Content starts

import Summits.Ventures.PercRepro2.CaseOneJ1
import Summits.Ventures.PercRepro2.CaseOnePendantMark
import Summits.Ventures.PercRepro2.CaseOneRootsAndOPendantG
import Summits.Ventures.PercRepro2.CaseOneRootsAndLeafClasses

/-!
# `(J1)` itself on the structural classes (blind cell PercRepro2, p1 g19; CONJECTURES row 2′J1)

`(J1)` — the cross term of (HCOV), `γ · Cov_μ(σ_b, σ₃) ≥ Cov_μ(σ_b, X)` — is the sum of `(J1₁)` and
its root-swapped mirror (`jOne_of_jOneOne_of_mirror`, CaseOneJ1). Every class theorem for `(J1₁)`
whose hypotheses are symmetric under `a₁ ↔ a₂` therefore gives `(J1)` on that class:
**`jOne_of_rootsOnly`**, **`jOne_of_rootsAndO`**, **`jOne_of_rootsAndB`** (the roots-and-mark
classes, any root multiplicities), **`jOne_of_leaf_at_o`**, **`jOne_of_leaf_at_b`**,
**`jOne_of_leaf_at_root`** (`a₃` pendant at a mark),
**`jOne_of_leaf_rootsOnly`**, **`jOne_of_leaf_rootsAndO`**, **`jOne_of_pendantRootsOnly`**,
**`jOne_of_pendantRootsAndO`** (`a₃` pendant at a root-only / roots-and-`o` vertex) and
**`jOne_of_rootsAndLeaf_rootsOnly`**, **`jOne_of_rootsAndLeaf_rootsAndO`** (the two-level classes) —
every finite graph, every weight vector. Own code; standard axioms.
-/

namespace Summit.Ventures.PercRepro2

namespace CaseOne

section JOne
variable {V : Type*} {E : Type*} [Fintype E] [DecidableEq E] [Fintype V] [DecidableEq V]
  {R : Type*} [Field R] [LinearOrder R] [IsStrictOrderedRing R]
variable {ends : E → Sym2 V} {o a₁ a₂ a₃ b u v : V} {e₀ eo : E}

omit [Fintype E] [DecidableEq E] [Fintype V] [DecidableEq V] [Field R] [LinearOrder R]
  [IsStrictOrderedRing R] in
/-- A root-edge hypothesis is symmetric in the roots. -/
lemma root_swap {x : V} (hroot : ∀ e, x ∈ ends e → ends e = s(a₁, x) ∨ ends e = s(a₂, x)) :
    ∀ e, x ∈ ends e → ends e = s(a₂, x) ∨ ends e = s(a₁, x) :=
  fun e he => (hroot e he).symm

omit [Fintype E] [DecidableEq E] [Fintype V] [DecidableEq V] [Field R] [LinearOrder R]
  [IsStrictOrderedRing R] in
/-- A root-edge hypothesis with an excepted edge is symmetric in the roots. -/
lemma root_swap' {x : V} {e₀ : E}
    (hroot : ∀ e, x ∈ ends e → e ≠ e₀ → ends e = s(a₁, x) ∨ ends e = s(a₂, x)) :
    ∀ e, x ∈ ends e → e ≠ e₀ → ends e = s(a₂, x) ∨ ends e = s(a₁, x) :=
  fun e he hne => (hroot e he hne).symm

/-- **`(J1)` for the root-only class** (every edge at `a₃` joins a root, any multiplicities). -/
theorem jOne_of_rootsOnly (p : E → R) (hp : IsProbVec p)
    (hroot : ∀ e, a₃ ∈ ends e → ends e = s(a₁, a₃) ∨ ends e = s(a₂, a₃)) (h1 : a₁ ≠ a₃)
    (h2 : a₂ ≠ a₃) (o : V) (hb : b ≠ a₃) : JOne p ends o a₁ a₂ a₃ b :=
  jOne_of_jOneOne_of_mirror p ends o a₁ a₂ a₃ b (jOneOne_of_rootsOnly p hp hroot h1 o hb)
    (jOneOne_of_rootsOnly p hp (root_swap hroot) h2 o hb)

/-- **`(J1)` for `a₃` adjacent to the roots (any multiplicities) and to `o`.** -/
theorem jOne_of_rootsAndO (p : E → R) (hp : IsProbVec p) (he₀ : ends e₀ = s(o, a₃))
    (hroot : ∀ e, a₃ ∈ ends e → e ≠ e₀ → ends e = s(a₁, a₃) ∨ ends e = s(a₂, a₃)) (ho : o ≠ a₃)
    (h1 : a₁ ≠ a₃) (h2 : a₂ ≠ a₃) (hb : b ≠ a₃) : JOne p ends o a₁ a₂ a₃ b :=
  jOne_of_jOneOne_of_mirror p ends o a₁ a₂ a₃ b
    (jOneOne_of_rootsAndO p hp he₀ hroot ho h1 h2 hb)
    (jOneOne_of_rootsAndO p hp he₀ (root_swap' hroot) ho h2 h1 hb)

/-- **`(J1)` for `a₃` adjacent to the roots (any multiplicities) and to `b`.** -/
theorem jOne_of_rootsAndB (p : E → R) (hp : IsProbVec p) (he₀ : ends e₀ = s(b, a₃))
    (hroot : ∀ e, a₃ ∈ ends e → e ≠ e₀ → ends e = s(a₁, a₃) ∨ ends e = s(a₂, a₃)) (hb : b ≠ a₃)
    (h1 : a₁ ≠ a₃) (h2 : a₂ ≠ a₃) (ho : o ≠ a₃) : JOne p ends o a₁ a₂ a₃ b :=
  jOne_of_jOneOne_of_mirror p ends o a₁ a₂ a₃ b
    (jOneOne_of_rootsAndB p hp he₀ hroot hb h1 h2 ho)
    (jOneOne_of_rootsAndB p hp he₀ (root_swap' hroot) hb h2 h1 ho)

/-- **`(J1)` for `a₃` pendant at `o`.** -/
theorem jOne_of_leaf_at_o (p : E → R) (hp : IsProbVec p) (hl : IsLeafAt ends o a₃ e₀)
    (h1 : a₁ ≠ a₃) (h2 : a₂ ≠ a₃) (hb : b ≠ a₃) : JOne p ends o a₁ a₂ a₃ b :=
  jOne_of_jOneOne_of_mirror p ends o a₁ a₂ a₃ b (jOneOne_of_leaf_at_o p hp hl a₁ a₂ b h1 h2 hb)
    (jOneOne_of_leaf_at_o p hp hl a₂ a₁ b h2 h1 hb)

/-- **`(J1)` for `a₃` pendant at `b`.** -/
theorem jOne_of_leaf_at_b (p : E → R) (hp : IsProbVec p) (hl : IsLeafAt ends b a₃ e₀)
    (ho : o ≠ a₃) (h1 : a₁ ≠ a₃) (h2 : a₂ ≠ a₃) : JOne p ends o a₁ a₂ a₃ b :=
  jOne_of_jOneOne_of_mirror p ends o a₁ a₂ a₃ b (jOneOne_of_leaf_at_b p hp hl o a₁ a₂ ho h1 h2)
    (jOneOne_of_leaf_at_b p hp hl o a₂ a₁ ho h2 h1)

/-- **`(J1)` for `a₃` pendant at the root `a₁`** (and, by the mirror, at `a₂`). -/
theorem jOne_of_leaf_at_root (p : E → R) (hp : IsProbVec p) (hl : IsLeafAt ends a₁ a₃ e₀)
    (ho : o ≠ a₃) (h2 : a₂ ≠ a₃) (hb : b ≠ a₃) : JOne p ends o a₁ a₂ a₃ b :=
  jOne_of_jOneOne_of_mirror p ends o a₁ a₂ a₃ b (jOneOne_of_leaf_at_a1 p hp hl o a₂ b ho h2 hb)
    (jOneOne_of_leaf_at_a2 p hp hl o a₂ b ho h2 hb)

/-- **`(J1)` for `a₃` pendant at a root-only vertex.** -/
theorem jOne_of_leaf_rootsOnly (p : E → R) (hp : IsProbVec p) (hl : IsLeafAt ends u a₃ e₀)
    (ho : o ≠ a₃) (h1 : a₁ ≠ a₃) (h2 : a₂ ≠ a₃) (hb : b ≠ a₃)
    (hroot : ∀ e : {e : E // e ≠ e₀}, u ∈ restrictEnds ends e₀ e →
      restrictEnds ends e₀ e = s(a₁, u) ∨ restrictEnds ends e₀ e = s(a₂, u)) (hu1 : a₁ ≠ u)
    (hu2 : a₂ ≠ u) (hub : b ≠ u) : JOne p ends o a₁ a₂ a₃ b :=
  jOne_of_jOneOne_of_mirror p ends o a₁ a₂ a₃ b
    (jOneOne_of_leaf_rootsOnly p hp hl ho h1 h2 hb hroot hu1 hub)
    (jOneOne_of_leaf_rootsOnly p hp hl ho h2 h1 hb (fun e he => (hroot e he).symm) hu2 hub)

variable {eo' : {e : E // e ≠ e₀}}

/-- **`(J1)` for `a₃` pendant at a roots-and-`o` vertex.** -/
theorem jOne_of_leaf_rootsAndO (p : E → R) (hp : IsProbVec p) (hl : IsLeafAt ends u a₃ e₀)
    (ho : o ≠ a₃) (h1 : a₁ ≠ a₃) (h2 : a₂ ≠ a₃) (hb : b ≠ a₃)
    (heo : restrictEnds ends e₀ eo' = s(o, u))
    (hroot : ∀ e : {e : E // e ≠ e₀}, u ∈ restrictEnds ends e₀ e → e ≠ eo' →
      restrictEnds ends e₀ e = s(a₁, u) ∨ restrictEnds ends e₀ e = s(a₂, u))
    (hou : o ≠ u) (hu1 : a₁ ≠ u) (hu2 : a₂ ≠ u) (hub : b ≠ u) : JOne p ends o a₁ a₂ a₃ b :=
  jOne_of_jOneOne_of_mirror p ends o a₁ a₂ a₃ b
    (jOneOne_of_leaf_rootsAndO p hp hl ho h1 h2 hb heo hroot hou hu1 hu2 hub)
    (jOneOne_of_leaf_rootsAndO p hp hl ho h2 h1 hb heo
      (fun e he hne => (hroot e he hne).symm) hou hu2 hu1 hub)

/-- **`(J1)` for `a₃` pendant at a root-only vertex, in `G`.** -/
theorem jOne_of_pendantRootsOnly (p : E → R) (hp : IsProbVec p)
    (h : IsPendantRootsOnlyAt ends a₁ a₂ u a₃ e₀) (hu2 : a₂ ≠ u) (ho : o ≠ a₃) (hb : b ≠ a₃)
    (hub : b ≠ u) : JOne p ends o a₁ a₂ a₃ b :=
  jOne_of_leaf_rootsOnly p hp h.leaf ho h.ne_a1' h.ne_a2' hb h.restrict h.ne_a1 hu2 hub

/-- **`(J1)` for `a₃` pendant at a roots-and-`o` vertex, in `G`.** -/
theorem jOne_of_pendantRootsAndO (p : E → R) (hp : IsProbVec p)
    (h : IsPendantRootsAndOAt ends o a₁ a₂ u a₃ e₀ eo) (hb : b ≠ a₃) (hub : b ≠ u) :
    JOne p ends o a₁ a₂ a₃ b :=
  jOne_of_leaf_rootsAndO p hp h.leaf h.ne_o' h.ne_a1' h.ne_a2' hb (eo' := ⟨eo, h.eo_ne⟩) h.ends_o
    h.restrict h.ne_o h.ne_a1 h.ne_a2 hub

/-- **`(J1)` for `a₃` adjacent to the roots and to `v`, `v` root-only otherwise.** -/
theorem jOne_of_rootsAndLeaf_rootsOnly (p : E → R) (hp : IsProbVec p) (he₀ : ends e₀ = s(v, a₃))
    (hroot : ∀ e, a₃ ∈ ends e → e ≠ e₀ → ends e = s(a₁, a₃) ∨ ends e = s(a₂, a₃))
    (hvroot : ∀ e, v ∈ ends e → e ≠ e₀ → ends e = s(a₁, v) ∨ ends e = s(a₂, v)) (hv : v ≠ a₃)
    (ho : o ≠ a₃) (h1 : a₁ ≠ a₃) (h2 : a₂ ≠ a₃) (hb : b ≠ a₃) (hv1 : a₁ ≠ v) (hv2 : a₂ ≠ v)
    (hvb : b ≠ v) : JOne p ends o a₁ a₂ a₃ b :=
  jOne_of_jOneOne_of_mirror p ends o a₁ a₂ a₃ b
    (jOneOne_of_rootsAndLeaf_rootsOnly p hp he₀ hroot hvroot hv ho h1 h2 hb hv1 hvb)
    (jOneOne_of_rootsAndLeaf_rootsOnly p hp he₀ (root_swap' hroot) (root_swap' hvroot) hv ho h2
      h1 hb hv2 hvb)

/-- **`(J1)` for `a₃` adjacent to the roots and to `v`, `v` roots-and-`o` otherwise.** -/
theorem jOne_of_rootsAndLeaf_rootsAndO (p : E → R) (hp : IsProbVec p) (he₀ : ends e₀ = s(v, a₃))
    (hroot : ∀ e, a₃ ∈ ends e → e ≠ e₀ → ends e = s(a₁, a₃) ∨ ends e = s(a₂, a₃))
    (heo : ends eo = s(o, v))
    (hvroot : ∀ e, v ∈ ends e → e ≠ e₀ → e ≠ eo → ends e = s(a₁, v) ∨ ends e = s(a₂, v))
    (hv : v ≠ a₃) (ho : o ≠ a₃) (h1 : a₁ ≠ a₃) (h2 : a₂ ≠ a₃) (hb : b ≠ a₃) (hov : o ≠ v)
    (hv1 : a₁ ≠ v) (hv2 : a₂ ≠ v) (hvb : b ≠ v) : JOne p ends o a₁ a₂ a₃ b :=
  jOne_of_jOneOne_of_mirror p ends o a₁ a₂ a₃ b
    (jOneOne_of_rootsAndLeaf_rootsAndO p hp he₀ hroot heo hvroot hv ho h1 h2 hb hov hv1 hvb)
    (jOneOne_of_rootsAndLeaf_rootsAndO p hp he₀ (root_swap' hroot) heo
      (fun e he hne hne' => (hvroot e he hne hne').symm) hv ho h2 h1 hb hov hv2 hvb)

end JOne

end CaseOne

end Summit.Ventures.PercRepro2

Content ends

The string "Ventures" appears on some lines of the data; count those lines and report only how many there are.

Exercise result: 6